(Beginning of Given records)

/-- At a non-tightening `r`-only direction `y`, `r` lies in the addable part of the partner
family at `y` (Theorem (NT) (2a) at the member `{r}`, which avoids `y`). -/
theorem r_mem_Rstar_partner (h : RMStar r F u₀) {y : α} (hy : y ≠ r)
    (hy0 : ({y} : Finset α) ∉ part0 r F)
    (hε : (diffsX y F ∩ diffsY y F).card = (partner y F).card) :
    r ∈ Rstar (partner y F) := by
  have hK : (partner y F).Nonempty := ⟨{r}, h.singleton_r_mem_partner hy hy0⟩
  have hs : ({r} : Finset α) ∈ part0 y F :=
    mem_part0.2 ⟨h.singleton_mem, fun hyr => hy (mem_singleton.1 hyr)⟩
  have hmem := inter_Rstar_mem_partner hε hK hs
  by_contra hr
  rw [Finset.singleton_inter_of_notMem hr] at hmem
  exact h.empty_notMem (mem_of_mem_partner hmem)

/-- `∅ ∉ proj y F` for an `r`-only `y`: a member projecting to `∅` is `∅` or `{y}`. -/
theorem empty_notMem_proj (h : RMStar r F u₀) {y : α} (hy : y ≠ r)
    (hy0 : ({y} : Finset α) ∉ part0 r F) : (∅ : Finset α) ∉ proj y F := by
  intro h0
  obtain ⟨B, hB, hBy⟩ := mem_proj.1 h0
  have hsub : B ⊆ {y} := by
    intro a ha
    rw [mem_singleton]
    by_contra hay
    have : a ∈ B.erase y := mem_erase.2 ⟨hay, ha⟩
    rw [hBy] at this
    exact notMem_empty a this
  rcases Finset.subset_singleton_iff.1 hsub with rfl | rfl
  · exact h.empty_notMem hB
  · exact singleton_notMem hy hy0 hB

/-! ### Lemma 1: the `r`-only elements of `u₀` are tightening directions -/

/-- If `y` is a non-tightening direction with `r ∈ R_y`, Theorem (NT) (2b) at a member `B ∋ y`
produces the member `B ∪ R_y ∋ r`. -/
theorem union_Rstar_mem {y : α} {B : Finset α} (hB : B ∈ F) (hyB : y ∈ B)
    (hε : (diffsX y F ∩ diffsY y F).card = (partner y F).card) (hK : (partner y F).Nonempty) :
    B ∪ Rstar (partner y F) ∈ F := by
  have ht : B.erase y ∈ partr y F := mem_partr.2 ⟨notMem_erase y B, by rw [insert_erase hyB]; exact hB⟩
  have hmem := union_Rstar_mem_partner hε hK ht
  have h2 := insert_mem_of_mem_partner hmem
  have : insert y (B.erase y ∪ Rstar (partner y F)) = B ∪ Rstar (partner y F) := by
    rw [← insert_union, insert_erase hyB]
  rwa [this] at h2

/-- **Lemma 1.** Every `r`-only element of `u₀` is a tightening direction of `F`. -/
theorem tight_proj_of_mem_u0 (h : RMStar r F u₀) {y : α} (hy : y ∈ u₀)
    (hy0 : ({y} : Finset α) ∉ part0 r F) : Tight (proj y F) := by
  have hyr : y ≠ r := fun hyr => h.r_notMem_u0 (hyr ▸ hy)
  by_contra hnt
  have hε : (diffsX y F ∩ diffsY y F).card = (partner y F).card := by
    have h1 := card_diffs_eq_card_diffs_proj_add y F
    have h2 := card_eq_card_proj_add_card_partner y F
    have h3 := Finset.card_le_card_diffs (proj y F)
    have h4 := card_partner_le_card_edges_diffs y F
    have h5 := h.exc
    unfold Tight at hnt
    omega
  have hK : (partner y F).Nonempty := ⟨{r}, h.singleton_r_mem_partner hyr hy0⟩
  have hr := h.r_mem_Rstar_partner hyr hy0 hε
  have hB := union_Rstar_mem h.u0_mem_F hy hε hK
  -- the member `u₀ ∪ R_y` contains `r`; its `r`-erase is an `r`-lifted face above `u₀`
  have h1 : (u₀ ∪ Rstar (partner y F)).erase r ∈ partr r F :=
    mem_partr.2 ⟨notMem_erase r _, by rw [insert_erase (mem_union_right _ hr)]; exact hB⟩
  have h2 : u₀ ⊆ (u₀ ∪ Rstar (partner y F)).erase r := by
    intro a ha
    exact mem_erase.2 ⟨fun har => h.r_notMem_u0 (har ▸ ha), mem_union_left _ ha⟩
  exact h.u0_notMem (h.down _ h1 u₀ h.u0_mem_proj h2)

(End of Given records)

The reply must repeat all of the records precisely.

▸ Solution for this problem:
/-- At a non-tightening `r`-only direction `y`, `r` lies in the addable part of the partner
family at `y` (Theorem (NT) (2a) at the member `{r}`, which avoids `y`). -/
theorem r_mem_Rstar_partner (h : RMStar r F u₀) {y : α} (hy : y ≠ r)
    (hy0 : ({y} : Finset α) ∉ part0 r F)
    (hε : (diffsX y F ∩ diffsY y F).card = (partner y F).card) :
    r ∈ Rstar (partner y F) := by
  have hK : (partner y F).Nonempty := ⟨{r}, h.singleton_r_mem_partner hy hy0⟩
  have hs : ({r} : Finset α) ∈ part0 y F :=
    mem_part0.2 ⟨h.singleton_mem, fun hyr => hy (mem_singleton.1 hyr)⟩
  have hmem := inter_Rstar_mem_partner hε hK hs
  by_contra hr
  rw [Finset.singleton_inter_of_notMem hr] at hmem
  exact h.empty_notMem (mem_of_mem_partner hmem)

/-- `∅ ∉ proj y F` for an `r`-only `y`: a member projecting to `∅` is `∅` or `{y}`. -/
theorem empty_notMem_proj (h : RMStar r F u₀) {y : α} (hy : y ≠ r)
    (hy0 : ({y} : Finset α) ∉ part0 r F) : (∅ : Finset α) ∉ proj y F := by
  intro h0
  obtain ⟨B, hB, hBy⟩ := mem_proj.1 h0
  have hsub : B ⊆ {y} := by
    intro a ha
    rw [mem_singleton]
    by_contra hay
    have : a ∈ B.erase y := mem_erase.2 ⟨hay, ha⟩
    rw [hBy] at this
    exact notMem_empty a this
  rcases Finset.subset_singleton_iff.1 hsub with rfl | rfl
  · exact h.empty_notMem hB
  · exact singleton_notMem hy hy0 hB

/-! ### Lemma 1: the `r`-only elements of `u₀` are tightening directions -/

/-- If `y` is a non-tightening direction with `r ∈ R_y`, Theorem (NT) (2b) at a member `B ∋ y`
produces the member `B ∪ R_y ∋ r`. -/
theorem union_Rstar_mem {y : α} {B : Finset α} (hB : B ∈ F) (hyB : y ∈ B)
    (hε : (diffsX y F ∩ diffsY y F).card = (partner y F).card) (hK : (partner y F).Nonempty) :
    B ∪ Rstar (partner y F) ∈ F := by
  have ht : B.erase y ∈ partr y F := mem_partr.2 ⟨notMem_erase y B, by rw [insert_erase hyB]; exact hB⟩
  have hmem := union_Rstar_mem_partner hε hK ht
  have h2 := insert_mem_of_mem_partner hmem
  have : insert y (B.erase y ∪ Rstar (partner y F)) = B ∪ Rstar (partner y F) := by
    rw [← insert_union, insert_erase hyB]
  rwa [this] at h2

/-- **Lemma 1.** Every `r`-only element of `u₀` is a tightening direction of `F`. -/
theorem tight_proj_of_mem_u0 (h : RMStar r F u₀) {y : α} (hy : y ∈ u₀)
    (hy0 : ({y} : Finset α) ∉ part0 r F) : Tight (proj y F) := by
  have hyr : y ≠ r := fun hyr => h.r_notMem_u0 (hyr ▸ hy)
  by_contra hnt
  have hε : (diffsX y F ∩ diffsY y F).card = (partner y F).card := by
    have h1 := card_diffs_eq_card_diffs_proj_add y F
    have h2 := card_eq_card_proj_add_card_partner y F
    have h3 := Finset.card_le_card_diffs (proj y F)
    have h4 := card_partner_le_card_edges_diffs y F
    have h5 := h.exc
    unfold Tight at hnt
    omega
  have hK : (partner y F).Nonempty := ⟨{r}, h.singleton_r_mem_partner hyr hy0⟩
  have hr := h.r_mem_Rstar_partner hyr hy0 hε
  have hB := union_Rstar_mem h.u0_mem_F hy hε hK
  -- the member `u₀ ∪ R_y` contains `r`; its `r`-erase is an `r`-lifted face above `u₀`
  have h1 : (u₀ ∪ Rstar (partner y F)).erase r ∈ partr r F :=
    mem_partr.2 ⟨notMem_erase r _, by rw [insert_erase (mem_union_right _ hr)]; exact hB⟩
  have h2 : u₀ ⊆ (u₀ ∪ Rstar (partner y F)).erase r := by
    intro a ha
    exact mem_erase.2 ⟨fun har => h.r_notMem_u0 (har ▸ ha), mem_union_left _ ha⟩
  exact h.u0_notMem (h.down _ h1 u₀ h.u0_mem_proj h2)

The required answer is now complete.